Stored data:
------------------------------------------------
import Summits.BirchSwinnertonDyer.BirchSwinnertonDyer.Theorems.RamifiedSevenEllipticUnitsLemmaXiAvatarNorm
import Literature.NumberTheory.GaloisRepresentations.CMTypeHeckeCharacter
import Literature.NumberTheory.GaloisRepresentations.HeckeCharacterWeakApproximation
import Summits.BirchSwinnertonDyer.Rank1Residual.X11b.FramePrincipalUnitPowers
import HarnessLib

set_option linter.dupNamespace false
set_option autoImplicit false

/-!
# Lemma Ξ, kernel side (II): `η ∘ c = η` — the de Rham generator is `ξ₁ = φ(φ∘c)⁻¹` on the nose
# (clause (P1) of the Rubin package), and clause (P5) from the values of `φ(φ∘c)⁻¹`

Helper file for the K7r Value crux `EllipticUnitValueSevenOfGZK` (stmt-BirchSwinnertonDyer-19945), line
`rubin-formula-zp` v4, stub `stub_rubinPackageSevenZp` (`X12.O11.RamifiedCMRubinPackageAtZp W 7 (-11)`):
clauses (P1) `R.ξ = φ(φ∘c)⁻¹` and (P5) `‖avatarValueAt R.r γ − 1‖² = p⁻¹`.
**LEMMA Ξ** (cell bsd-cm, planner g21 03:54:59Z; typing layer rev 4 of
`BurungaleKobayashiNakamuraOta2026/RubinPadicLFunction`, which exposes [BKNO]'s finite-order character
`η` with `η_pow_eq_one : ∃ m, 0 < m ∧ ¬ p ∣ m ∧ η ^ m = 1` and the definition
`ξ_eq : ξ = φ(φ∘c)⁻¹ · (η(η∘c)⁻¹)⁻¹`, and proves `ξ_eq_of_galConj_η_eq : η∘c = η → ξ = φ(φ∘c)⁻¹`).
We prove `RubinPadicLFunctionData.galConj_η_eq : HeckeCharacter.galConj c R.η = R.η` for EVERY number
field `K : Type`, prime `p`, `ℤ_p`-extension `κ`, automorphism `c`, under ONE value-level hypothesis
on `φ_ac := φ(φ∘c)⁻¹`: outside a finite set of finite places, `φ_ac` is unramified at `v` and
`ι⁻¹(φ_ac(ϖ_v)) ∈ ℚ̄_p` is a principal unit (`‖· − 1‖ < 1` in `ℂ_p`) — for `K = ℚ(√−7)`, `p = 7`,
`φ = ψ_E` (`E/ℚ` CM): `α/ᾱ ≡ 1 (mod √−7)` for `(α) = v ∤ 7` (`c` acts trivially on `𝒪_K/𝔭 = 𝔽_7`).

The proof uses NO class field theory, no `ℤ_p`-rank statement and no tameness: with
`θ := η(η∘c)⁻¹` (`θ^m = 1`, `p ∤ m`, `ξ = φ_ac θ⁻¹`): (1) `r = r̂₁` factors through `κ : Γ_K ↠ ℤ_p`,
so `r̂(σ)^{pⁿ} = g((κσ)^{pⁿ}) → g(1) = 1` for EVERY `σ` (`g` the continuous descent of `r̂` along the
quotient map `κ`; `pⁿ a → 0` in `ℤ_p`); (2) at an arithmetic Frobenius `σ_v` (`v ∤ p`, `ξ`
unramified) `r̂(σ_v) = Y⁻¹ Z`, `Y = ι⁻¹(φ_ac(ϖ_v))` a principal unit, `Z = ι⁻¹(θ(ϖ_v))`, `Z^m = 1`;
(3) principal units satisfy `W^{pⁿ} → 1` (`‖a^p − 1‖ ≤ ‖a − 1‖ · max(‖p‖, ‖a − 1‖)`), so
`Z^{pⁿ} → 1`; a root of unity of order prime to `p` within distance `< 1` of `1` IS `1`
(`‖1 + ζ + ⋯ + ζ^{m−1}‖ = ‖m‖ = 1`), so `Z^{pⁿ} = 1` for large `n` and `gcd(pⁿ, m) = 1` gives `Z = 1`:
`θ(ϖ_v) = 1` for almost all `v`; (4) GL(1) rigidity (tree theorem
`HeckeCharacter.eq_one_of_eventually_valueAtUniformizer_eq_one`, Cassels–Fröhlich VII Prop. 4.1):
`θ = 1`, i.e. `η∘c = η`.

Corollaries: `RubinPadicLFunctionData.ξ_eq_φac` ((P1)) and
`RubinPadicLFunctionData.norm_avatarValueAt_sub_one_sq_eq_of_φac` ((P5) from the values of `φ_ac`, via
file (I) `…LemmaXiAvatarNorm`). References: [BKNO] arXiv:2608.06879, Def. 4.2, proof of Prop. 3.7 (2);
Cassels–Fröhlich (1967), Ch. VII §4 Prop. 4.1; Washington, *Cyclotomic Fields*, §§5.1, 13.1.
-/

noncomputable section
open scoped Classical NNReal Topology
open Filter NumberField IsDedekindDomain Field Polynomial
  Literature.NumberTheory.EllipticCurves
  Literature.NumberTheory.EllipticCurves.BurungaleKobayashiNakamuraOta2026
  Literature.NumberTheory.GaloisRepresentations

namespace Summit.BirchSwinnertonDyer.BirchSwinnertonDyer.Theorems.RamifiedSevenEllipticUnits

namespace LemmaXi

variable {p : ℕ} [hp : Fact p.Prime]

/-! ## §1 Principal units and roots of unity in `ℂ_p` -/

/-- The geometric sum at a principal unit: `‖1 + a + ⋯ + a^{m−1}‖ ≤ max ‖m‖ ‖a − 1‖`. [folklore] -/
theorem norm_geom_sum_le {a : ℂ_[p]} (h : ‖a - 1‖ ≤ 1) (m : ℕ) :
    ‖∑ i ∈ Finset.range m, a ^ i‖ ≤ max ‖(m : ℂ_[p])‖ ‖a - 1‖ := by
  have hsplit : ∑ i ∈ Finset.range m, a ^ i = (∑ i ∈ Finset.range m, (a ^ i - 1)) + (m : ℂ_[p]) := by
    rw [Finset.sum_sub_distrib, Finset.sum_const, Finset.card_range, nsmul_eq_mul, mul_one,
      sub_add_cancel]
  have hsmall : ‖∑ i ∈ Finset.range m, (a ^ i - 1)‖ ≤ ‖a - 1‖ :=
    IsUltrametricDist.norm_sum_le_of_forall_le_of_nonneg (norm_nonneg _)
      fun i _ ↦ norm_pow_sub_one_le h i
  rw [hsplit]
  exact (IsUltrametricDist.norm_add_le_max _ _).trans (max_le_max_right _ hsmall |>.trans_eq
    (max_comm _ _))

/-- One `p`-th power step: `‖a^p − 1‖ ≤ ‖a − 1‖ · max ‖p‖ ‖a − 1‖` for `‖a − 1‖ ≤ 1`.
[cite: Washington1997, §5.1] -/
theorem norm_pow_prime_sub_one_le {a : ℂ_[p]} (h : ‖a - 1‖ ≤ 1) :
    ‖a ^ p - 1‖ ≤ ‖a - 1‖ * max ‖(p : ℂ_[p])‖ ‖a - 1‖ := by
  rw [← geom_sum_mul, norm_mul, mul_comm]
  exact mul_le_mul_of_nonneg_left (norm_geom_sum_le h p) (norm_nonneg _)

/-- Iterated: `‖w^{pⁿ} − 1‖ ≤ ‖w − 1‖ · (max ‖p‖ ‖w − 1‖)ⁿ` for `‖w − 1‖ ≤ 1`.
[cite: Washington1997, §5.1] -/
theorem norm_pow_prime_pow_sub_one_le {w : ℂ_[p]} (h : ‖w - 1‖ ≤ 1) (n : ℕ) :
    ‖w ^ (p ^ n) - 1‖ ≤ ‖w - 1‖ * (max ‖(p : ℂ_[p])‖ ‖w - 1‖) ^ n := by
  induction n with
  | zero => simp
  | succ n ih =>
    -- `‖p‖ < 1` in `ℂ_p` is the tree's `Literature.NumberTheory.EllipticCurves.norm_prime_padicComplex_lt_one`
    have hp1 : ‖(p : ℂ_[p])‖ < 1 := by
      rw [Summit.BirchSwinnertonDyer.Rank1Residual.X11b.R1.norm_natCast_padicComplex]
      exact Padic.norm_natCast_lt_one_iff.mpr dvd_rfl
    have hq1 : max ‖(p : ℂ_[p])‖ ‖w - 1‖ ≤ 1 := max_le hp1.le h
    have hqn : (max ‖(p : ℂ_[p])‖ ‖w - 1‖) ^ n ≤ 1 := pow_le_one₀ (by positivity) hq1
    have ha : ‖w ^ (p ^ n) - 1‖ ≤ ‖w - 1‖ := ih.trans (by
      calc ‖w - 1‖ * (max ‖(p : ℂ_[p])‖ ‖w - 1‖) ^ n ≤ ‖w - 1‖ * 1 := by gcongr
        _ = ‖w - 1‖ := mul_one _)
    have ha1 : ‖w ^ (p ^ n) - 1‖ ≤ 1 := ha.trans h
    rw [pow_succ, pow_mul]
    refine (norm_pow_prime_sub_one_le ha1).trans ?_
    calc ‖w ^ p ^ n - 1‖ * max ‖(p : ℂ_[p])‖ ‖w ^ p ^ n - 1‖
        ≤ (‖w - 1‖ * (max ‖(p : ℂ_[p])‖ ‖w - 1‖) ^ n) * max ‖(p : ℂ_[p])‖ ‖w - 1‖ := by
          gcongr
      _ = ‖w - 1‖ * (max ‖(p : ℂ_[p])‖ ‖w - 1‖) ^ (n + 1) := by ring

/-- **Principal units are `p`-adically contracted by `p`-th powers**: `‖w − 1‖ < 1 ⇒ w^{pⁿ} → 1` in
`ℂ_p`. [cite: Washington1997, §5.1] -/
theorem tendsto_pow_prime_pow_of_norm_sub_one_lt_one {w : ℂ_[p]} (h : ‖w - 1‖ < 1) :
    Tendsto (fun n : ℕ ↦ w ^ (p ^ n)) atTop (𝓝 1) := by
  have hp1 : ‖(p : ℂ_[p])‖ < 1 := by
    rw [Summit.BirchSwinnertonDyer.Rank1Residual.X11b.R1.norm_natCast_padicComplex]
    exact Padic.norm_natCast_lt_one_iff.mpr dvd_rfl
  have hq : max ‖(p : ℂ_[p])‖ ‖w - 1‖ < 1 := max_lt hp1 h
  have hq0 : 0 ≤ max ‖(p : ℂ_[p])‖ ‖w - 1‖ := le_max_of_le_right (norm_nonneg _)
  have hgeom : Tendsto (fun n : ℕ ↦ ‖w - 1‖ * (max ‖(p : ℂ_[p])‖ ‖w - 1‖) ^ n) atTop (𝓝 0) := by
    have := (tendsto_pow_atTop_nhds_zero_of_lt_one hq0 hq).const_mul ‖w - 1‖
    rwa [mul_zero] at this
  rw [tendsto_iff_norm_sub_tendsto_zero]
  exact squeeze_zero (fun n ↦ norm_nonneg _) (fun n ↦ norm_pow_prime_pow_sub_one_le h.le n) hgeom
------------------------------------------------
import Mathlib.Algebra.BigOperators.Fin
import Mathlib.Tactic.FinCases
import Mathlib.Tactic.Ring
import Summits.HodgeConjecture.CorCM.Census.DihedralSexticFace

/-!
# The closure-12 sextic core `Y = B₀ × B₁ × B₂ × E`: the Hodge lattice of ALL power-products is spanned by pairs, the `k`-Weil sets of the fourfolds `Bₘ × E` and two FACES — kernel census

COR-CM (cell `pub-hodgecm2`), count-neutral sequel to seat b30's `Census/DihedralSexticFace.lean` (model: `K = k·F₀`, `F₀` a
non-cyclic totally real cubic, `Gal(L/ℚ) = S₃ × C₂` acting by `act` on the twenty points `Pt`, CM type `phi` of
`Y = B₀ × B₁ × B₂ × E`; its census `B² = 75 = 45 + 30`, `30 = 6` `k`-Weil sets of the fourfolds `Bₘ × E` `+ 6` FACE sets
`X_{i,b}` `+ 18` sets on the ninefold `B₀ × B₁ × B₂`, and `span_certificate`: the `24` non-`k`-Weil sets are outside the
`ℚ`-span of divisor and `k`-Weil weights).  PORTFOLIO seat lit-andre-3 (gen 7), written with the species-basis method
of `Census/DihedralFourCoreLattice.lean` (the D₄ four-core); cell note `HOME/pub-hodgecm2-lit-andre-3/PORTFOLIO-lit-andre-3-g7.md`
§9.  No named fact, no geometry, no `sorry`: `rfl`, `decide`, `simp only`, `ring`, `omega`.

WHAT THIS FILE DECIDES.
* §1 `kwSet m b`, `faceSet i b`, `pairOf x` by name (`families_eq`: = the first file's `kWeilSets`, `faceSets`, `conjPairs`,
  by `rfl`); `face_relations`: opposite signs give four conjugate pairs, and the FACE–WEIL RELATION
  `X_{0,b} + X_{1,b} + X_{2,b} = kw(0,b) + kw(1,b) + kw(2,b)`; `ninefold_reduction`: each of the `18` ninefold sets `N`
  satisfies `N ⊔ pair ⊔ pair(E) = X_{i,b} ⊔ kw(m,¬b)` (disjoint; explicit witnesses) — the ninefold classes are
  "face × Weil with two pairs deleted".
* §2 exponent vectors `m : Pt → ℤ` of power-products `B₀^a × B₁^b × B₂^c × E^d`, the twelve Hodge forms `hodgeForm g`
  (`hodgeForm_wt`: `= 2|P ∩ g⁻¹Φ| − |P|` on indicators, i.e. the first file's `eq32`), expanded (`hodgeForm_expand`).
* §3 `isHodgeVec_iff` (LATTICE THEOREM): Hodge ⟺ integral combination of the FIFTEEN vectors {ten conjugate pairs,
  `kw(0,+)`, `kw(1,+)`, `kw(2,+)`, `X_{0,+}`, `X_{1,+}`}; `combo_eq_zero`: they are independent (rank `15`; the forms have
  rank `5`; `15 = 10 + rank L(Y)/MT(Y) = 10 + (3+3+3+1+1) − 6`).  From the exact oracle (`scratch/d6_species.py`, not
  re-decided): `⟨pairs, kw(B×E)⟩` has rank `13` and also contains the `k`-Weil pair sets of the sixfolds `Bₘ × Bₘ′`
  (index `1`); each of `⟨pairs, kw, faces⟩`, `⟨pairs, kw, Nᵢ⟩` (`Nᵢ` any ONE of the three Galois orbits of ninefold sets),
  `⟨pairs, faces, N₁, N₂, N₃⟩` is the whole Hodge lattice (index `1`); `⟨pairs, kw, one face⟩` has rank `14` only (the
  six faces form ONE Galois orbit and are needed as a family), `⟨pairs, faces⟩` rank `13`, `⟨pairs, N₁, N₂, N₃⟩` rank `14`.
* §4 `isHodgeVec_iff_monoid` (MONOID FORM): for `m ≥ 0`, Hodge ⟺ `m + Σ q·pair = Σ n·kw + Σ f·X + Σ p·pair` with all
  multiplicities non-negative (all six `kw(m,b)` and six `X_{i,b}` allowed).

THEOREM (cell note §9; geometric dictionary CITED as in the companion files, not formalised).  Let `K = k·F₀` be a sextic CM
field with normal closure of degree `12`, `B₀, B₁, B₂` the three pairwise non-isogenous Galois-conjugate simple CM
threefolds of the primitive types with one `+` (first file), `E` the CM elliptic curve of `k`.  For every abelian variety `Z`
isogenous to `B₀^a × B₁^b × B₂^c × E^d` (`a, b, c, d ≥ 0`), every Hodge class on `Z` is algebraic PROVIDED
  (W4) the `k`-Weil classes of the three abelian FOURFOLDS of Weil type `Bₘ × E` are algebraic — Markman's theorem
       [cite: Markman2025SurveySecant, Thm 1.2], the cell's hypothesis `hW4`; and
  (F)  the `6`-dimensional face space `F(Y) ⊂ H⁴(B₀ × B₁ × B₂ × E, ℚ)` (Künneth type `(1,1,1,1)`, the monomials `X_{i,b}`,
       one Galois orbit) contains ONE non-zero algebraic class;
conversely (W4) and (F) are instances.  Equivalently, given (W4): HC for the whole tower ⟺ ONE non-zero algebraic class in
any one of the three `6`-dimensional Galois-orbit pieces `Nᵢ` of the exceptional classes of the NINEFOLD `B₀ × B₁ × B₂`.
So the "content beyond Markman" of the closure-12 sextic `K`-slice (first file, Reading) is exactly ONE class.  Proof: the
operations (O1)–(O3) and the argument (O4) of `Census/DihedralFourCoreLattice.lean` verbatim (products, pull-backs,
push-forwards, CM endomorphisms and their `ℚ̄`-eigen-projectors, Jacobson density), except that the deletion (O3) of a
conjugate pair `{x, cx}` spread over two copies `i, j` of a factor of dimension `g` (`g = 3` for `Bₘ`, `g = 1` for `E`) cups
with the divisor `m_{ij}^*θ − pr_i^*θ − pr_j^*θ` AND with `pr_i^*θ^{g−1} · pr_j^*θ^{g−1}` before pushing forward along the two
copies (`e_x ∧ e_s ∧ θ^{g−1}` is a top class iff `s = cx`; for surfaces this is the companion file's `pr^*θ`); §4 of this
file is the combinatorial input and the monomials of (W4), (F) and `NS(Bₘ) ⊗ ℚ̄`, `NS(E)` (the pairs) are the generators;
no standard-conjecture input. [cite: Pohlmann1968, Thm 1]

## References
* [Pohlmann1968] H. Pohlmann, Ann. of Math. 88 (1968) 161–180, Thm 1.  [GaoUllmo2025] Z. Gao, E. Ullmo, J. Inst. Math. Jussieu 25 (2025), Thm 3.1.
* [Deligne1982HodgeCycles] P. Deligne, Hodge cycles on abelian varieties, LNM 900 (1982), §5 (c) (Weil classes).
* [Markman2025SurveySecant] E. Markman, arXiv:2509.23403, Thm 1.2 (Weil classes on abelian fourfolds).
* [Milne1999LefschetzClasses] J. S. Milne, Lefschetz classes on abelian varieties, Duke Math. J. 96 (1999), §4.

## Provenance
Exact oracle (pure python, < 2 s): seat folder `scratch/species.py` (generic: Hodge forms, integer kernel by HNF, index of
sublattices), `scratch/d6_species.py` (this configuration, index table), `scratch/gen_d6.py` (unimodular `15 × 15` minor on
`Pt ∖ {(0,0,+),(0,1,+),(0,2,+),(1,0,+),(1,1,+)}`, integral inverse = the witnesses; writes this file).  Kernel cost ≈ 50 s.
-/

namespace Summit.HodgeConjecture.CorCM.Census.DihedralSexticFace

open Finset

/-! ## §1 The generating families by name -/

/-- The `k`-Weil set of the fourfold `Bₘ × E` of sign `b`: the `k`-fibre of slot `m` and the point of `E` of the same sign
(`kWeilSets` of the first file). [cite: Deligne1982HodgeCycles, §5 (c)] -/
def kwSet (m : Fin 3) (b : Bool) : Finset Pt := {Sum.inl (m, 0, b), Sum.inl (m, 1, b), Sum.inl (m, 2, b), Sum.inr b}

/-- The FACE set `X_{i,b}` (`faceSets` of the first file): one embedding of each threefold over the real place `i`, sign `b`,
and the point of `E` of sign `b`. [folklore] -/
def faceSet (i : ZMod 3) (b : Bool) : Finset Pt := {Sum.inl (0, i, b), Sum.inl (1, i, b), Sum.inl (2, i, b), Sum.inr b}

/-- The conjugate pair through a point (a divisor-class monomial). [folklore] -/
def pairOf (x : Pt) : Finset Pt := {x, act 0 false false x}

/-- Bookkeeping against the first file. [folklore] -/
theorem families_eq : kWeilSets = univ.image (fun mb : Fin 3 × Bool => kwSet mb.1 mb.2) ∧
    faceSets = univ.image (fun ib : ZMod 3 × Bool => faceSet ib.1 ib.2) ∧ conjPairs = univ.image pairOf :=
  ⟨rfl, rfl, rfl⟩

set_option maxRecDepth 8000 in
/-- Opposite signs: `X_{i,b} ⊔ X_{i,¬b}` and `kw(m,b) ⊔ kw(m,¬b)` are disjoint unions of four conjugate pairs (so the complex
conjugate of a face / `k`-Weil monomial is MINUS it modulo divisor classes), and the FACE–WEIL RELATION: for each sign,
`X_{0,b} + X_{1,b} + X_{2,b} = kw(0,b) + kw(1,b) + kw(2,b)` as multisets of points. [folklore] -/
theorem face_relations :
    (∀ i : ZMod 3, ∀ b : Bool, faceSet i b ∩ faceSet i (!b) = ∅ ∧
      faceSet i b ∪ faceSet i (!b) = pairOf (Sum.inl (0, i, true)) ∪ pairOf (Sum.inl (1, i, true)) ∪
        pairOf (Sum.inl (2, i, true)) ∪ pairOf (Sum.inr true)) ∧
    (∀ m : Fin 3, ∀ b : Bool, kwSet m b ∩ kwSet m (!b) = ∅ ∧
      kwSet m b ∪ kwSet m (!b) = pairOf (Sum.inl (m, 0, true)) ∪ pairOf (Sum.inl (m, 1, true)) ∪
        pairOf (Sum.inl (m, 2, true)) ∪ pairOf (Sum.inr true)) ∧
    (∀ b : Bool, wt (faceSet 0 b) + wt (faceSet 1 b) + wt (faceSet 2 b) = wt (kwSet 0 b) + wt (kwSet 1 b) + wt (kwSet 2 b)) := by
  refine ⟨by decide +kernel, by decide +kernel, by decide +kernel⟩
------------------------------------------------
Work instruction: Out of the entries above, write out only the lines between the line holding "push-forwards, CM endomorphisms" and the line holding "file is the", inclusive, each exactly as given.

Response below:
push-forwards, CM endomorphisms and their `ℚ̄`-eigen-projectors, Jacobson density), except that the deletion (O3) of a
conjugate pair `{x, cx}` spread over two copies `i, j` of a factor of dimension `g` (`g = 3` for `Bₘ`, `g = 1` for `E`) cups
with the divisor `m_{ij}^*θ − pr_i^*θ − pr_j^*θ` AND with `pr_i^*θ^{g−1} · pr_j^*θ^{g−1}` before pushing forward along the two
copies (`e_x ∧ e_s ∧ θ^{g−1}` is a top class iff `s = cx`; for surfaces this is the companion file's `pr^*θ`); §4 of this
file is the combinatorial input and the monomials of (W4), (F) and `NS(Bₘ) ⊗ ℚ̄`, `NS(E)` (the pairs) are the generators;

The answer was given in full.